Online class: Introduction to Biowulf

Hands-On: Submit a simple batch job

In the previous Data Storage hands-on section, you should have copied the class scripts to your /data area. If you skipped or missed that section, type

hpc-classes biowulf
now. This command will copy the scripts and input files used in this online class to your /data area, and will take about 5 minutes.

In the following session, you will submit a batch job for Plink, a whole-genome association analysis program. If you're not familiar with whole genome analysis or Plink, don't worry -- this is just an example. The basic principles of job submission are not specific for Plink.

cd /data/$USER/hpc-classes/biowulf/plink

# look at the batch script -- these are the same commands you would type on a command line
#  (use Ctrl-C to end the 'more' process)
more plink.bat

# submit the job
sbatch plink.bat

# check if it's in the queue
squeue -u $USER

# try the 'sjobs' command to see the status of your job
sjobs

Quiz

What is the job number (aka jobid) for this Plink job?

Answer

This would have printed to your screen by the 'sbatch' command you ran. (If you contact the HPC staff about a job problem, it's very helpful if you can include the job number.)

Which node is your job running on?

Answer

'sjobs' will show you this info. But you generally don't need to know which node your jobs run on. This is the power of the batch system; once you submit your job, the batch system will find the appropriate resources and start/end your job without you needing to know which nodes are available or which node your job ran on.

Where is the output file?

Answer

The output file is called slurm-#####.out, where ##### is the job number. It will be in the same directory from which you submitted the job.

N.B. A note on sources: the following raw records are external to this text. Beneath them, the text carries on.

/-- **The point mass converges along `θ`** (no further extraction): if the CDF converges along `θ` at
every point of `(x−δ₀, x+δ₀)`, the rescaled point masses `θ j · g (θ j) ⌊x θ j⌋` form a Cauchy, hence
convergent, sequence. [folklore] -/
theorem tendsto_pointMass (hC : 0 ≤ C) (hδ₀ : 0 < δ₀)
    (hwin : ∀ n : ℕ, ∀ y y' : ℝ, x - δ₀ ≤ y → y ≤ y' → y' ≤ x + δ₀ →
      ∑ i ∈ Finset.range (⌊y' * n⌋ - ⌊y * n⌋).toNat, g n (⌊y * n⌋ + 1 + i) = P n y' - P n y)
    (hlip : ∀ n : ℕ, 1 ≤ n → ∀ k k' : ℤ, ⌊(x - δ₀) * n⌋ ≤ k → k ≤ k' → k' ≤ ⌊(x + δ₀) * n⌋ →
      |g n k' - g n k| ≤ C * (k' - k) / (n : ℝ) ^ 2)
    (hθ : Tendsto θ atTop atTop)
    (hP : ∀ y : ℝ, x - δ₀ < y → y < x + δ₀ → Tendsto (fun j ↦ P (θ j) y) atTop (𝓝 (G y))) :
    ∃ ρ : ℝ, Tendsto (fun j ↦ (θ j : ℝ) * g (θ j) ⌊x * θ j⌋) atTop (𝓝 ρ) := by
  have hPx : Tendsto (fun j ↦ P (θ j) x) atTop (𝓝 (G x)) := hP x (by linarith) (by linarith)
  refine cauchySeq_tendsto_of_complete (Metric.cauchySeq_iff.2 fun ε hε ↦ ?_)
  -- choose `t` with `8 C t ≤ ε`, `t < δ₀`
  obtain ⟨t, ht0, htδ, htε⟩ : ∃ t : ℝ, 0 < t ∧ t < δ₀ ∧ 8 * C * t ≤ ε := by
    refine ⟨min (δ₀ / 2) (ε / (8 * C + 1)), lt_min (by linarith) (by positivity),
      (min_le_left _ _).trans_lt (by linarith), ?_⟩
    have h := min_le_right (δ₀ / 2) (ε / (8 * C + 1))
    have h' : 8 * C * (ε / (8 * C + 1)) ≤ ε := by
      rw [mul_div_assoc']
      rw [div_le_iff₀ (by positivity)]
      nlinarith
    nlinarith [lt_min (by linarith : (0:ℝ) < δ₀ / 2) (by positivity : (0:ℝ) < ε / (8 * C + 1))]
  have hPt : Tendsto (fun j ↦ P (θ j) (x + t)) atTop (𝓝 (G (x + t))) :=
    hP (x + t) (by linarith) (by linarith)
  have hev := eventually_abs_pointMass_sub_slope_lt hC hδ₀.le hwin hlip hθ ht0 htδ.le hPx hPt
    (τ := ε / 4) (by positivity)
  obtain ⟨N, hN⟩ := eventually_atTop.1 hev
  refine ⟨N, fun m hm n hn ↦ ?_⟩
  have h1 := hN m hm
  have h2 := hN n hn
  rw [Real.dist_eq]
  rw [abs_sub_lt_iff] at h1 h2 ⊢
  constructor <;> linarith [h1.1, h1.2, h2.1, h2.2]

/-- **Right Taylor bound.** If the point masses converge to `ρ` along `θ`, then for `0 < t ≤ δ₀`
(with the CDF converging at `x` and `x+t`): `|G (x+t) − G x − ρ t| ≤ C t²`. [folklore] -/
theorem abs_rightIncrement_sub_le (hC : 0 ≤ C) (hδ₀ : 0 ≤ δ₀)
    (hwin : ∀ n : ℕ, ∀ y y' : ℝ, x - δ₀ ≤ y → y ≤ y' → y' ≤ x + δ₀ →
      ∑ i ∈ Finset.range (⌊y' * n⌋ - ⌊y * n⌋).toNat, g n (⌊y * n⌋ + 1 + i) = P n y' - P n y)
    (hlip : ∀ n : ℕ, 1 ≤ n → ∀ k k' : ℤ, ⌊(x - δ₀) * n⌋ ≤ k → k ≤ k' → k' ≤ ⌊(x + δ₀) * n⌋ →
      |g n k' - g n k| ≤ C * (k' - k) / (n : ℝ) ^ 2)
    (hθ : Tendsto θ atTop atTop)
    {t : ℝ} (ht : 0 < t) (htδ : t ≤ δ₀)
    (hPx : Tendsto (fun j ↦ P (θ j) x) atTop (𝓝 (G x)))
    (hPt : Tendsto (fun j ↦ P (θ j) (x + t)) atTop (𝓝 (G (x + t))))
    {ρ : ℝ} (hρ : Tendsto (fun j ↦ (θ j : ℝ) * g (θ j) ⌊x * θ j⌋) atTop (𝓝 ρ)) :
    |G (x + t) - G x - ρ * t| ≤ C * t ^ 2 := by
  have hMlim : Tendsto (fun j ↦ ((⌊(x + t) * (θ j : ℕ)⌋ - ⌊x * (θ j : ℕ)⌋).toNat : ℝ) / (θ j : ℕ)) atTop (𝓝 t) :=
    (tendsto_rwin_div (x := x) ht.le).comp hθ
  have hL : Tendsto (fun j ↦ |(P (θ j) (x + t) - P (θ j) x)
      - ((⌊(x + t) * (θ j : ℕ)⌋ - ⌊x * (θ j : ℕ)⌋).toNat : ℝ) / (θ j : ℕ) * ((θ j : ℝ) * g (θ j) ⌊x * θ j⌋)|) atTop
      (𝓝 |G (x + t) - G x - t * ρ|) :=
    ((hPt.sub hPx).sub (hMlim.mul hρ)).abs
  have hR : Tendsto (fun j ↦ C * (((⌊(x + t) * (θ j : ℕ)⌋ - ⌊x * (θ j : ℕ)⌋).toNat : ℝ) / (θ j : ℕ)) ^ 2) atTop (𝓝 (C * t ^ 2)) :=
    (hMlim.pow 2).const_mul C
  have hn1 : ∀ᶠ j : ℕ in atTop, 1 ≤ θ j := hθ.eventually (eventually_ge_atTop 1)
  have hle : ∀ᶠ j : ℕ in atTop, |(P (θ j) (x + t) - P (θ j) x)
      - ((⌊(x + t) * (θ j : ℕ)⌋ - ⌊x * (θ j : ℕ)⌋).toNat : ℝ) / (θ j : ℕ) * ((θ j : ℝ) * g (θ j) ⌊x * θ j⌋)|
        ≤ C * (((⌊(x + t) * (θ j : ℕ)⌋ - ⌊x * (θ j : ℕ)⌋).toNat : ℝ) / (θ j : ℕ)) ^ 2 := by
    filter_upwards [hn1] with j hj using abs_rightWindow_sub_le hC hδ₀ hwin hlip ht.le htδ hj
  have := le_of_tendsto_of_tendsto hL hR hle
  rwa [mul_comm t ρ] at this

How many cores/CPUs were allocated? How much memory?

Answer

You did not specify any cores or CPUs or memory in the sbatch command, so the batch system would allocate the default of 1 core = 2 CPUs, and 4 GB of memory.

How many cores/CPUs were used?

Answer

Plink is a single-threaded program, therefore it would use only a single CPU. One of the 2 allocated CPUs would have been idle.

In most cases, the Biowulf application webpages will indicate whether an application is single-threaded or multi-threaded. You may also need to read the documentation for the application, as some applications like R have a mix of single-threaded and multi-threaded packages.